Items listed in a dataset
import Literature.Geometry.DiscreteGeometry.KissingCertComp
import Literature.Geometry.DiscreteGeometry.KissingCertDataA
import Literature.Geometry.DiscreteGeometry.KissingCertDataB
import Literature.Geometry.DiscreteGeometry.KissingCertDataC

/-!
# Certificate for `k(4) < 25`: validation of the Gram expansion of block `r` (chunk 1)

Row-chunked kernel validation (`chunkOK`, `decide`) that the claimed expansion (`certRrf*`) of the largest
Gram block `r` (120 basis monomials `certRZ`, factor `certRL`) equals `zᵀ(LLᵀ)z`: rows `< c1` sum to
`certRD1f*` (chunk 2 is `KissingCertExpandR2`, the last chunk is in `KissingCertExpandS`).

The statements are written directly in terms of the raw data of `KissingCertData{A,B,C}`
(decoded by `ofFlat`) and the checker of `KissingCertComp`; they are combined in
`KissingNumberFourProofs`.
-/

namespace Literature.Geometry.DiscreteGeometry

open PolyCert PolyCert.SPoly KissingFourCert

set_option maxHeartbeats 0 in
/-- Block `r`, rows `0 … c1-1`. [folklore] -/
theorem certP_r1 :
    chunkOK (GramBlk.mk certRZ certRL) 0 certRc1 []
      (ofFlat certRD1f0 ++ ofFlat certRD1f1 ++ ofFlat certRD1f2 ++ ofFlat certRD1f3 ++ ofFlat certRD1f4 ++ ofFlat certRD1f5) = true := by
  decide +kernel

end Literature.Geometry.DiscreteGeometry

Goal of the exercise: Starting with the line that contains "(chunk 2 is", print every line through the end of the entries above exactly as written, both boundary lines included, and nothing else.

Solved exercise:
`certRD1f*` (chunk 2 is `KissingCertExpandR2`, the last chunk is in `KissingCertExpandS`).

The statements are written directly in terms of the raw data of `KissingCertData{A,B,C}`
(decoded by `ofFlat`) and the checker of `KissingCertComp`; they are combined in
`KissingNumberFourProofs`.
-/

namespace Literature.Geometry.DiscreteGeometry

open PolyCert PolyCert.SPoly KissingFourCert

set_option maxHeartbeats 0 in
/-- Block `r`, rows `0 … c1-1`. [folklore] -/
theorem certP_r1 :
    chunkOK (GramBlk.mk certRZ certRL) 0 certRc1 []
      (ofFlat certRD1f0 ++ ofFlat certRD1f1 ++ ofFlat certRD1f2 ++ ofFlat certRD1f3 ++ ofFlat certRD1f4 ++ ofFlat certRD1f5) = true := by
  decide +kernel

end Literature.Geometry.DiscreteGeometry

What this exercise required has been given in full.